Lo segundo es que la seguridad del estadio debe ser realmente efectiva porque, todo el mundo sabe que esto puede ocurrir en cualquier momento y en cualquier partido y no hay justificación para el descuido en este aspecto tan vital donde se producen aglomeraciones de este tipo, con las pasiones en ebullición permanente y la agitación desbordada.
En tercer lugar, no hay ninguna justificación para que los jugadores se aboquen a una actitud como la que, según muestran todas las evidencias, asumieron varios peloteros de los Tigres cuando enviaron pelotas a las gradas convertidas en peligrosísimos proyectiles que podían haber causado una tragedia de proporciones insospechadas.
Y es que provoca horror observar escenas donde jugadores, a quienes se supone un conocimiento cabal de su responsabilidad, se convierta en más fanáticos que aquellos que se encuentran en las gradas disfrutando de un espectáculo caro por demás.
Algún día debe ponerse freno en este país a situaciones como éstas, que muchos de quienes las protagonizan no se atreven a ejecutarla en otros lugares, a sabiendas de que perderían el santo y la limosna. Pero como aquí parece que todo está permitido, se le da rienda suelta al desenfreno y a las malas acciones resguardado en tal o cual posición de influencia y poder.

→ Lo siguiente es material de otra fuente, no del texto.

/-!
# Line `pythagorean-mgf-transport` — skeleton for the crux `CollisionIsometryCLT.AprioriBounds`
(crux item stmt-AtomisticToContinuum-9519, rank 5; shared verbatim with `StiffCollisionalRelaxation.AprioriBounds`;
routes `route-AtomisticToContinuum-CollisionIsometryCLT`, `route-AtomisticToContinuum-StiffCollisionalRelaxation`)

Crux (FIXED, by name): for all continuous positive profiles `∃ σ₀ ∀ σ < σ₀ ∀ Φ ∀ t > 0`:
(i) `∃ λ > 0, C` with `P_N{ C < ∫₀ᵗ (N+1)⁻¹ Σᵢ exp(λ |vᵢ(s)|²) ds } → 0`, and
(ii) for every admissible kernel family `∃ c₁ > 0` with `P_N{∃ s ≤ t ∃ x, ρ̄ < c₁ ∨ 1 < ρ̄ σ³} → 0`
(`P_N` the local Gibbs law, the gas evolved deterministically).

Idea (crux idea `pythagorean-mgf-transport`, ideator 2 gen 2; TRIAGE r1-1/2/3: pass ×3). THE LEVER: for an elastic
collision with unit normal `ω`, `⟪a, v⁺⟫ = ⟪a − ⟪a,ω⟫ω, v⁻⟫ + ⟪a,ω⟫⟪w⁻,ω⟫` and `‖a‖² = ‖a − ⟪a,ω⟫ω‖² + ⟪a,ω⟫²`
(`chernoff_splitting`, `chernoff_pythagoras`, PROVED below): the Chernoff/Laplace vector of a Gaussian tail bound splits
ORTHOGONALLY at every collision, so a Gaussian moment-generating-function envelope `≲ e^{Θ‖a‖²/2}` of the velocities
ENTERING collisions reproduces its Gaussian exponent EXACTLY on the velocities LEAVING them; all slack sits in prefactors,
and the prefactor class `A R^{-p} e^{-εR}` is CONTRACTED by one collision above an explicit (astronomically large but
`N`-uniform) level `R_e ~ S^{1/(p-1/2)}` whatever the constant slack `S` (chip-averaging contraction). Gaussianity of
what enters collisions therefore climbs from CONSTANT levels (stub 3) to ALL levels (the envelope, stub 4) for free,
given one-sided, cell-wise, in-expectation molecular chaos for INCOMING pairs (stub 1) and Enskog-order kinematics of
flights and collision counts (stub 2). The envelope at all levels, a tilted sojourn bound (stub 2 (f)) and a bounded
pair-decorrelation (stub 5) give component (i) by flight bookkeeping, uniform integrability at a doubled `λ`
("λ is a dial", honouring `Negative/AllLambda`) and Chebyshev (stub 6). Component (ii) is NOT this idea's business: it is
imported as stub 7, the output of the (ii)-lines `commutator-matched-bootstrap` / `bootstrap-chamber-confinement`
(TRIAGE r1-2 G1/G3, r1-3 C0/C1/C3: "skeleton (i) and (ii) together").

Architecture = the idea card's engine + the `visit-ledger-upscattering` adapter + a variance supplement (TRIAGE r1-2
"compose", r1-3 "synthesis"); the alternative completion through `lambda-dial-superextensive-cap` (E1 equilibrium
super-exponential local-unit LD + E3-fine sandwich) is NOT used: both inputs have no producer on the board and E1 is
flagged "do not staff" (TRIAGE r1-3), while this completion consumes the envelope at ALL levels instead of only the cap.
The `√log N` speed cap (`SpeedCapSurgery.MaxSpeedBoundLog` at `(σ, Φ, t)`, stmt-9629) is a Markov/union-bound COROLLARY
of `EnvelopeAt` (constant `C² = (8/3 + δ)Θ`); it is documented in the line card, not registered as a stub.

## Stubs (7, registered; D-0027 §3.3 shape: sorried theorems in `Holds`, their statements by name, `AprioriBounds_of`)
1. `stub_pairFactorisation` — OPEN, the chaos crux of the line: CELL-WISE ENSKOG DOMINATION OF INCOMING PAIRS, in
   expectation, one constant, all horizons `t' ≤ t` (flux weight dominated by `|v·ω| + |w·ω|`, product test functions).
2. `stub_flightsAndRates` — OPEN, kinematic Enskog statistics of mesoscopic cells: (b) flight locality (tilted),
   (c) collision-count floor from the initial layer on, (d) count ceiling, (e) adjacent-cell comparability,
   (f) tilted sojourn bound (occupation ≤ Enskog flight time × flight supply).
3. `stub_inputShape` — OPEN: (a) sub-Gaussian SHAPE `Θ'` of the collision-input law at every CONSTANT level
   (`‖a‖ ≤ a*`, eventually in `N`, all horizons — the bulk/fixed-level hypothesis K3 of the card, `R_e` folded into `a*`);
   (b) the initial layer `t' ≤ κ (N+1)^{-1/3}` (a fraction of a mean free time) at ALL levels (Lanford window at fixed `σ`).
4. `stub_mgfTransport` — THE LEVER (deterministic given 1–3; XL): 1 ∧ 2 ∧ 3 ⇒ `EnvelopeAt`
   (`∃ Θ ∀ μ < 1/(2Θ): E Σ_records (e^{μ|v⁻|²} + e^{μ|v⁺|²}) ≤ C (N+1)^{4/3}`).
5. `stub_pairDecorrelation` — OPEN (LLN class): bounded one-time observables of two tagged particles at two times
   decorrelate uniformly as `N → ∞`.
6. `stub_occupationLedger` — deterministic given its inputs (L): `EnvelopeAt ∧ 2 ∧ 5 ⇒ (i)` at `(σ, Φ, t)`.
7. `stub_chamberImport` — OPEN, NOT this idea's lever: `(ii)` at `(σ, Φ, t)` (the (ii)-lines' output).
`AprioriBounds_of (h1 : stub_…) … (h7 : stub_…) : …CollisionIsometryCLT.AprioriBounds` — quantifier logic, kernel-checked;
`AprioriBounds_of_stiff` — the same for the shared copy `…StiffCollisionalRelaxation.AprioriBounds` (by definitional unfolding).

## Disproof / Negative lemmas honoured
`Cruxes/AprioriBounds/Disproof.lean` has no `_false_without_` theorem for (i). Honoured: `Negative/AllLambda`
(`aprioriBoundsI_allLambda_false_at_equilibrium`): `λ` is existential everywhere and stub 6 produces
`λ < 1/(4Θ(1+ε))`, `Θ > Θ' > θ_max`; `Negative/WithoutSmallSigma` (`aprioriBoundsII_false_without_small_sigma`) and
`BlockDensityAveraging` (`c₁ ≤ 1`, `σ₀ ≤ 1`): stub 7 keeps `∃ σ₀` and `∃ c₁` exactly as the crux; `CriticalMoment`,
`FlowInvariance`, `FccPacking`, `AdmissibleKernel` are tools, not constraints. Disproof §5 (SUBSTANTIVE THREAT, post-collapse
Guderley focusing, `∀ t > 0`): stubs 3(a) (`Θ' > θ_max`), 2(c),(f) (density floor behind flights), 5 (self-averaging) and 7
inherit the crux's exposure verbatim and restrict verbatim under the repair C′ = Disproof §6 `AprioriBoundsRepaired`
(`t < T`); the composition is unchanged under C′. Negatives index (12): `EulerCharacteristics.ExpTailBudget` (stmt-14607,
`e^{-cN}` currency for a one-body tail) — no stub makes an exponential-in-`N` claim; 9236/9238 (sub-population quantifiers) —
not instantiated; junk pattern `LanfordEnvelope` (flow off `Φ.good`) — every functional here is integrated against
`localGibbsLaw ≪ liouville`.
-/

set_option autoImplicit false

¿O, es que ya se olvidó lo sucedido en Nagua con un lanzador de Grandes Ligas que se encuentra en libertad, tras causar la muerte a dos desdichadas mujeres?
Mas aún, ese lanzador fue “premiado” por su equipo en el presente campeonato donde debutó recientemente, aunque con tan mala fortuna que le entraron a palos en un dos por tres, debido, obviamente, a que no está en eso.

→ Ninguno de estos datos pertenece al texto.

import Summits.CriticalPhenomena.PercolationContinuityZ3.Theorems.Transplant.FKThreeApexHarmCap
import Summits.CriticalPhenomena.PercolationContinuityZ3.Theorems.Transplant.FKThreeApexT3EnvelopeHarmTop
import Summits.CriticalPhenomena.PercolationContinuityZ3.Theorems.Transplant.FKThreeApexNegCorrT3OfEnvelope
import Summits.CriticalPhenomena.PercolationContinuityZ3.Theorems.Transplant.FKConnectivityAllQWheelRayleigh
import HarnessLib

/-!
# The three-apex monoid: (A), type T3 and ALL PAIRS of the weighted `K_{1,1,1,n}` for EVERY `0 < q ≤ 1`

Support file (`--supports stmt-CriticalPhenomena-4575`), FK sub-lane `prim-bschramm-fk-3` (gen 18); builds on p205010 (kernel theorem,
internal audit signed; external expert review pending).  No named facts, no sorries; standard axioms.  Memo
`bschramm/prim-bschramm-fk-3/T3-HARMONIC.md`.

The envelope statement `(A) = EnvelopeA q` (file `…T3Envelope`) — non-negativity of the frontier form `vForm q θ θ' Z` on the
three-apex monoid — was a kernel theorem for `q ∈ [1/4, 1]` (`…T3EnvelopeQuarter`, four LP certificates) and open below `1/4`.
This file proves it for EVERY `0 < q ≤ 1` by a different, uniform route:

* the frontier form is affine along the `Z₁`-fibre and `≥ 0` at its lower end (`…T3EnvelopeFibre`);
* at the upper end allowed by the **harmonic cap** `v̂ û³ e₂ ≤ x̂ŷẑ(û e₂ + q e₃)` of the monoid (`InK.harmCap_nonneg`, file `…HarmCap`)
  its value is the polynomial `clTop`, non-negative on the whole orthant by the explicit SOS certificate `clTop_nonneg`
  (file `…T3EnvelopeHarmTop`);
* degenerate fibres (`e₂ = 0`) have `Z₁ = 0` by the caps.

Consequences: **`envelopeA_allQ`**, type T3 on the monoid for all leaf probabilities (`InK.t3Form_nonneg_allQ`), and at the measure
level (via `…NegCorrT3OfEnvelope`): the T3 pairs (`negCorrTri_T3_allQ`) and **every pair of edges of every weighted `K_{1,1,1,n}`
(`negCorrTri_allPairs_allQ`) are negatively correlated under `φ_{w,q}` for every `0 < q ≤ 1`** — with the earlier files of the lineage,
every graph with a vertex cover of size `≤ 3` is Potts–Rayleigh on `(0, 1]`.
[cite: Grimmett2006, §3.9 eq. (3.94), Conj. (3.96) (pp. 63–66)] [cite: Wagner2006, Conj. 5.3 (p. 13)]
-/

noncomputable section

namespace Summit.CriticalPhenomena.PercolationContinuityZ3.Theorems

namespace FK

namespace ThreeApex

/-! ### The two ends of the fibre -/

/-- At `Z₀ = 0` the `Z₁`-slope of the frontier form is non-negative (all its coefficients are then `≥ 0`). [folklore] -/
theorem vSlope_nonneg_of_z0_zero {q t s a b c z1 : ℝ} (hq0 : 0 ≤ q) (ht : 0 ≤ t) (hs : 0 ≤ s) (ha : 0 ≤ a) (hb : 0 ≤ b)
    (hc : 0 ≤ c) : 0 ≤ vSlope q t s ⟨0, a, b, c, z1⟩ := by
  have e : vSlope q t s ⟨0, a, b, c, z1⟩ = a + s * (q * (a + c)) + s ^ 2 * c + t * (q * (a + b))
      + t * s * (2 * q * (b + c) + q ^ 2 * (a + b + c)) + t * s ^ 2 * (2 * c + q * (b + c))
      + t ^ 2 * b + t ^ 2 * s * (2 * b + q * (b + c)) + t ^ 2 * s ^ 2 * (b + c) := by
    simp only [vSlope, hx, hy, hz]; ring
  rw [e]; positivity

/-- The lower end of the fibre, both orderings of `Z_ac, Z_bc`: `vForm q θ θ' (dropTop Z) ≥ 0` for non-negative masses. [folklore] -/
theorem vForm_dropTop_nonneg {q t s : ℝ} (hq0 : 0 ≤ q) (hq1 : q ≤ 1) (ht : 0 ≤ t) (hs : 0 ≤ s) {Z : V5} (hZ : Z.Nonneg) :
    0 ≤ vForm q t s (dropTop Z) := by
  rcases le_total Z.zac Z.zbc with hle | hle
  · exact vForm_z1_zero_nonneg hq0 hq1 ht hs hZ.h0 hZ.hab hZ.hac hle
  · have e : dropTop Z = swapAB (dropTop (swapAB Z)) := by simp only [dropTop, swapAB]
    rw [e, ← vForm_swapAB]
    exact vForm_z1_zero_nonneg hq0 hq1 hs ht hZ.h0 hZ.hab hZ.hbc hle

/-- On a degenerate fibre (`e₂ = 0`, `Z₀ > 0`) the caps force `Z₁ = 0`. [folklore] -/
theorem z1_eq_zero_of_hE2_zero {q : ℝ} {Z : V5} (hN : Z.Nonneg) (hu : 0 < Z.z0) (hA : 0 ≤ capA q Z) (hB : 0 ≤ capB q Z)
    (he : hE2 Z.zab Z.zac Z.zbc = 0) : Z.z1 = 0 := by
  have hbc : Z.zac * Z.zbc = 0 := by
    unfold hE2 at he
    nlinarith [mul_nonneg hN.hab hN.hac, mul_nonneg hN.hab hN.hbc, mul_nonneg hN.hac hN.hbc]
  rcases hE2_eq_zero hN.hab hN.hac hN.hbc he with h0 | ⟨h1, h2⟩
  · -- `Z_ab = 0`: `capA = Z₀²(ŷẑ − v̂ Z₀) ≥ 0` and `ŷẑ − v̂Z₀ = Z_acZ_bc − Z₀Z₁`
    have e : capA q Z = Z.z0 ^ 2 * (Z.zac * Z.zbc - Z.z0 * Z.z1) := by
      simp only [capA, hx, hy, hz, V5.total, h0]; ring
    have h3 : 0 ≤ Z.zac * Z.zbc - Z.z0 * Z.z1 := by
      rw [e] at hA; exact le_of_mul_le_mul_left (by simpa using hA) (pow_pos hu 2)
    nlinarith [mul_nonneg hu.le hN.h1, hN.h1, hu]
  · have e : capB q Z = -(Z.z0 ^ 2 * (Z.z0 * (Z.zab + Z.z1)) - Z.z0 ^ 2 * (Z.z0 * Z.zab)) := by
      simp only [capB, hx, hy, hz, V5.total, h1, h2]; ring
    have h3 : Z.z0 ^ 3 * Z.z1 ≤ 0 := by rw [e] at hB; nlinarith [hB]
    have h4 : 0 ≤ Z.z0 ^ 3 * Z.z1 := mul_nonneg (pow_nonneg hu.le 3) hN.h1
    have h5 : Z.z0 ^ 3 * Z.z1 = 0 := le_antisymm h3 h4
    rcases mul_eq_zero.1 h5 with h | h
    · exact absurd h (pow_ne_zero 3 hu.ne')
    · exact h

/-! ### The frontier form from the harmonic cap -/

/-- **Pointwise core**: for non-negative masses, the caps `capA, capB ≥ 0` and the harmonic cap `harmCap ≥ 0` imply
`vForm q θ θ' Z ≥ 0` (`0 ≤ q ≤ 1`, `θ, θ' ≥ 0`). [folklore] -/
theorem vForm_nonneg_of_harmCap {q t s : ℝ} (hq0 : 0 ≤ q) (hq1 : q ≤ 1) (ht : 0 ≤ t) (hs : 0 ≤ s) {Z : V5} (hZ : Z.Nonneg)
    (hA : 0 ≤ capA q Z) (hB : 0 ≤ capB q Z) (hH : 0 ≤ harmCap q Z) : 0 ≤ vForm q t s Z := by
  rcases le_or_gt 0 (vSlope q t s Z) with hsl | hsl
  · exact vForm_nonneg_of_vSlope_nonneg' hq0 hq1 ht hs hZ hsl
  obtain ⟨h0, h1, h2, h3, h4⟩ := hZ
  rcases Z with ⟨u, a, b, c, z1⟩
  simp only at h0 h1 h2 h3 h4 hsl hA hB hH ⊢
  -- `Z₀ > 0` (else the slope is `≥ 0`)
  rcases eq_or_lt_of_le h0 with hu | hu
  · exfalso
    rw [← hu] at hsl
    exact absurd (vSlope_nonneg_of_z0_zero (z1 := z1) hq0 ht hs h1 h2 h3) (not_le.mpr hsl)
  -- degenerate fibre: `Z₁ = 0`, the point is the lower end
  rcases eq_or_lt_of_le (hE2_nonneg h1 h2 h3) with he | he
  · have hz1 : z1 = 0 := z1_eq_zero_of_hE2_zero (Z := ⟨u, a, b, c, z1⟩) ⟨h0, h1, h2, h3, h4⟩ hu hA hB he.symm
    have : (⟨u, a, b, c, z1⟩ : V5) = dropTop ⟨u, a, b, c, z1⟩ := by simp only [dropTop, hz1]
    rw [this]
    exact vForm_dropTop_nonneg hq0 hq1 ht hs ⟨h0, h1, h2, h3, h4⟩
  -- generic fibre: compare with the harmonic top
  have hlow : 0 ≤ vForm q t s ⟨u, a, b, c, 0⟩ := vForm_dropTop_nonneg (Z := ⟨u, a, b, c, z1⟩) hq0 hq1 ht hs ⟨h0, h1, h2, h3, h4⟩
  have haff : vForm q t s ⟨u, a, b, c, z1⟩ = vForm q t s ⟨u, a, b, c, 0⟩ + z1 * vSlope q t s ⟨u, a, b, c, z1⟩ :=
    vForm_eq_affine q t s ⟨u, a, b, c, z1⟩
  have hslope0 : vSlope q t s ⟨u, a, b, c, z1⟩ = vSlope q t s ⟨u, a, b, c, 0⟩ := by simp only [vSlope, hx, hy, hz]
  -- the harmonic cap as a bound on `Z₁`
  have hcap : (u + a + b + c + z1) * u ^ 3 * hE2 a b c ≤ (u + a) * (u + b) * (u + c) * (u * hE2 a b c + q * hE3 a b c) := by
    have := hH; unfold harmCap harmPhi at this; simp only [hx, hy, hz, V5.total] at this; linarith
  have hz1 : z1 * (u ^ 3 * hE2 a b c)
      ≤ (u + a) * (u + b) * (u + c) * (u * (a * b + a * c + b * c) + q * (a * b * c)) - u ^ 3 * (a * b + a * c + b * c) * (u + a + b + c) := by
    simp only [hE2, hE3] at hcap ⊢; nlinarith [hcap]
  have htop := clTop_nonneg (q := q) (t := t) (s := s) hu h1 h2 h3 ht hs hq0
  unfold clTop at htop
  have hpos : 0 < u ^ 3 * hE2 a b c := mul_pos (pow_pos hu 3) he
  -- `u³e₂ · V(Z) ≥ clTop ≥ 0`
  have key : u ^ 3 * hE2 a b c * vForm q t s ⟨u, a, b, c, z1⟩ ≥
      u ^ 3 * (a * b + a * c + b * c) * vForm q t s ⟨u, a, b, c, 0⟩
        + ((u + a) * (u + b) * (u + c) * (u * (a * b + a * c + b * c) + q * (a * b * c))
            - u ^ 3 * (a * b + a * c + b * c) * (u + a + b + c)) * vSlope q t s ⟨u, a, b, c, 0⟩ := by
    rw [haff, hslope0, mul_add]
    have e1 : u ^ 3 * hE2 a b c * vForm q t s ⟨u, a, b, c, 0⟩ = u ^ 3 * (a * b + a * c + b * c) * vForm q t s ⟨u, a, b, c, 0⟩ := by
      unfold hE2; ring
    have e2 : u ^ 3 * hE2 a b c * (z1 * vSlope q t s ⟨u, a, b, c, 0⟩) = (z1 * (u ^ 3 * hE2 a b c)) * vSlope q t s ⟨u, a, b, c, 0⟩ := by
      ring
    rw [e1, e2]
    have hsl' : vSlope q t s ⟨u, a, b, c, 0⟩ < 0 := by rw [← hslope0]; exact hsl
    nlinarith [mul_le_mul_of_nonpos_right hz1 hsl'.le]
  nlinarith [key, htop, hpos]

/-- **(A) FOR EVERY `0 < q ≤ 1`.** [folklore] -/
theorem envelopeA_allQ {q : ℝ} (hq0 : 0 < q) (hq1 : q ≤ 1) : EnvelopeA q := by
  intro θ θ' hθ hθ' Z hZ
  exact vForm_nonneg_of_harmCap hq0.le hq1 hθ hθ' (hZ.nonneg hq0.le) (hZ.capA_nonneg hq0.le hq1) (hZ.capB_nonneg hq0.le hq1)
    (hZ.harmCap_nonneg hq0.le hq1)

/-- **Type T3 for every `0 < q ≤ 1`**: the T3 Rayleigh form is non-negative for all leaf probabilities and every rest in the monoid. [folklore] -/
theorem InK.t3Form_nonneg_allQ {q : ℝ} (hq0 : 0 < q) (hq1 : q ≤ 1) {b₁ c₁ a₂ c₂ : ℝ}
    (hb0 : 0 ≤ b₁) (hb1 : b₁ ≤ 1) (hc0 : 0 ≤ c₁) (hc1 : c₁ ≤ 1) (ha0 : 0 ≤ a₂) (ha1 : a₂ ≤ 1) (hd0 : 0 ≤ c₂) (hd1 : c₂ ≤ 1)
    {R : V5} (hR : InK q R) : 0 ≤ t3Form q b₁ c₁ a₂ c₂ R :=
  hR.t3Form_nonneg_of_envelopeA hq0 hq1 (envelopeA_allQ hq0 hq1) hb0 hb1 hc0 hc1 ha0 ha1 hd0 hd1

/-! ### Measure level -/

section Setting

open Literature.Probability.LatticeModels Literature.Probability.Percolation
open scoped Classical

variable {V : Type*} [Fintype V]
variable {a b c : V} {v : ℕ → V} {n : ℕ}
variable (hab : a ≠ b) (hac : a ≠ c) (hbc : b ≠ c) (hinj : ∀ j k, j < n → k < n → v j = v k → j = k)
  (hva : ∀ j, j < n → v j ≠ a) (hvb : ∀ j, j < n → v j ≠ b) (hvc : ∀ j, j < n → v j ≠ c)
include hab hac hbc hinj hva hvb hvc

/-- **T3 in `K_{1,1,1,n}` for every `0 < q ≤ 1`**: for distinct apices `x ≠ y` and distinct leaves `j₁ ≠ j₂` the leaf edges
`s(x, v j₁)`, `s(y, v j₂)` are negatively correlated under `φ_{w,q}` for arbitrary weights on the full pattern.
(transcription of bschramm/prim-bschramm-fk-3/T3-HARMONIC.md) -/
theorem negCorrTri_T3_allQ {q : ℝ} (hq0 : 0 < q) (hq1 : q ≤ 1) (hcard : Fintype.card V = n + 3) (w : Sym2 V → unitInterval)
    (hsupp : ∀ e, e ∉ fullPairs a b c v n → w e = 0) {j₁ j₂ : ℕ} (hj₁ : j₁ < n) (hj₂ : j₂ < n) (hne : j₁ ≠ j₂) {x y : V}
    (hx : x = a ∨ x = b ∨ x = c) (hy : y = a ∨ y = b ∨ y = c) (hxy : x ≠ y) :
    (rcMeasureW w q ∅).real ({ω : BondConfig V | s(x, v j₁) ∈ ω} ∩ {ω | s(y, v j₂) ∈ ω}) ≤
      (rcMeasureW w q ∅).real {ω : BondConfig V | s(x, v j₁) ∈ ω} * (rcMeasureW w q ∅).real {ω : BondConfig V | s(y, v j₂) ∈ ω} :=
  negCorrTri_T3_of_envelopeA hab hac hbc hinj hva hvb hvc hq0 hq1 (envelopeA_allQ hq0 hq1) hcard w hsupp hj₁ hj₂ hne hx hy hxy

/-- **EVERY PAIR OF EDGES OF THE WEIGHTED `K_{1,1,1,n}` IS NEGATIVELY CORRELATED, for every `n`, all weights in `[0,1]` and every
`0 < q ≤ 1`** (with deletion of weight-zero edges: every graph with a vertex cover of size `≤ 3` is Potts–Rayleigh on `(0,1]`).
(transcription of bschramm/prim-bschramm-fk-3/T3-HARMONIC.md) -/
theorem negCorrTri_allPairs_allQ {q : ℝ} (hq0 : 0 < q) (hq1 : q ≤ 1) (hcard : Fintype.card V = n + 3)
    (w : Sym2 V → unitInterval) (hsupp : ∀ e, e ∉ fullPairs a b c v n → w e = 0) {e f : Sym2 V} (he : e ∈ fullPairs a b c v n)
    (hf : f ∈ fullPairs a b c v n) (hfe : f ≠ e) :
    (rcMeasureW w q ∅).real ({ω : BondConfig V | e ∈ ω} ∩ {ω | f ∈ ω}) ≤
      (rcMeasureW w q ∅).real {ω : BondConfig V | e ∈ ω} * (rcMeasureW w q ∅).real {ω : BondConfig V | f ∈ ω} :=
  negCorrTri_allPairs_of_envelopeA hab hac hbc hinj hva hvb hvc hq0 hq1 (envelopeA_allQ hq0 hq1) hcard w hsupp he hf hfe

/-- **THE CLASS THEOREM: the weighted `K_{1,1,1,n}` is Potts–Rayleigh for every `0 < q ≤ 1`** — edge-negative association
`EdgeNegCorrSupp` of `φ_{w,q}` for every weight vector supported on the full three-apex pattern (apex–leaf pairs and the triangle);
with weight-zero edges deleted this covers every finite graph with a vertex cover of size `≤ 3`.
(transcription of bschramm/prim-bschramm-fk-3/T3-HARMONIC.md) -/
theorem edgeNegCorrSupp_threeApex {q : ℝ} (hq0 : 0 < q) (hq1 : q ≤ 1) (hcard : Fintype.card V = n + 3) :
    EdgeNegCorrSupp (↑(fullPairs a b c v n) : Set (Sym2 V)) q := by
  intro w hw e f _ hfe
  have hsupp : ∀ g, g ∉ fullPairs a b c v n → w g = 0 := by
    intro g hg
    by_contra hne
    refine hg (Finset.mem_coe.1 (hw g ?_))
    intro h0
    exact hne (Subtype.ext (by simpa using h0))
  by_cases he0 : ((w e : unitInterval) : ℝ) = 0
  · exact Wheel.negCorr_of_zero_left w hq0 f he0
  by_cases hf0 : ((w f : unitInterval) : ℝ) = 0
  · exact Wheel.negCorr_of_zero_right w hq0 e hf0
  exact negCorrTri_allPairs_allQ hab hac hbc hinj hva hvb hvc hq0 hq1 hcard w hsupp (Finset.mem_coe.1 (hw e he0))
    (Finset.mem_coe.1 (hw f hf0)) hfe

end Setting

end ThreeApex

end FK

end Summit.CriticalPhenomena.PercolationContinuityZ3.Theorems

Ojalá la justicia, -no lo creemos, pero lo deseamos-, ejecuta su rol y sancione debidamente a los responsables de esas agresiones, porque en cuanto a la Liga Dominicana de Béisbol, sabemos que las sanciones sólo se limitarán a una que otra multa y la suspensión de partidos.
Un campeonato de por sí bajo constantes cuestionamientos ante el “misterio” en el festival de cuadrangulares, ahora ofrece este bochornoso espectáculo del que son responsables directos los directivos de los equipos y la propia Liga de Béisbol.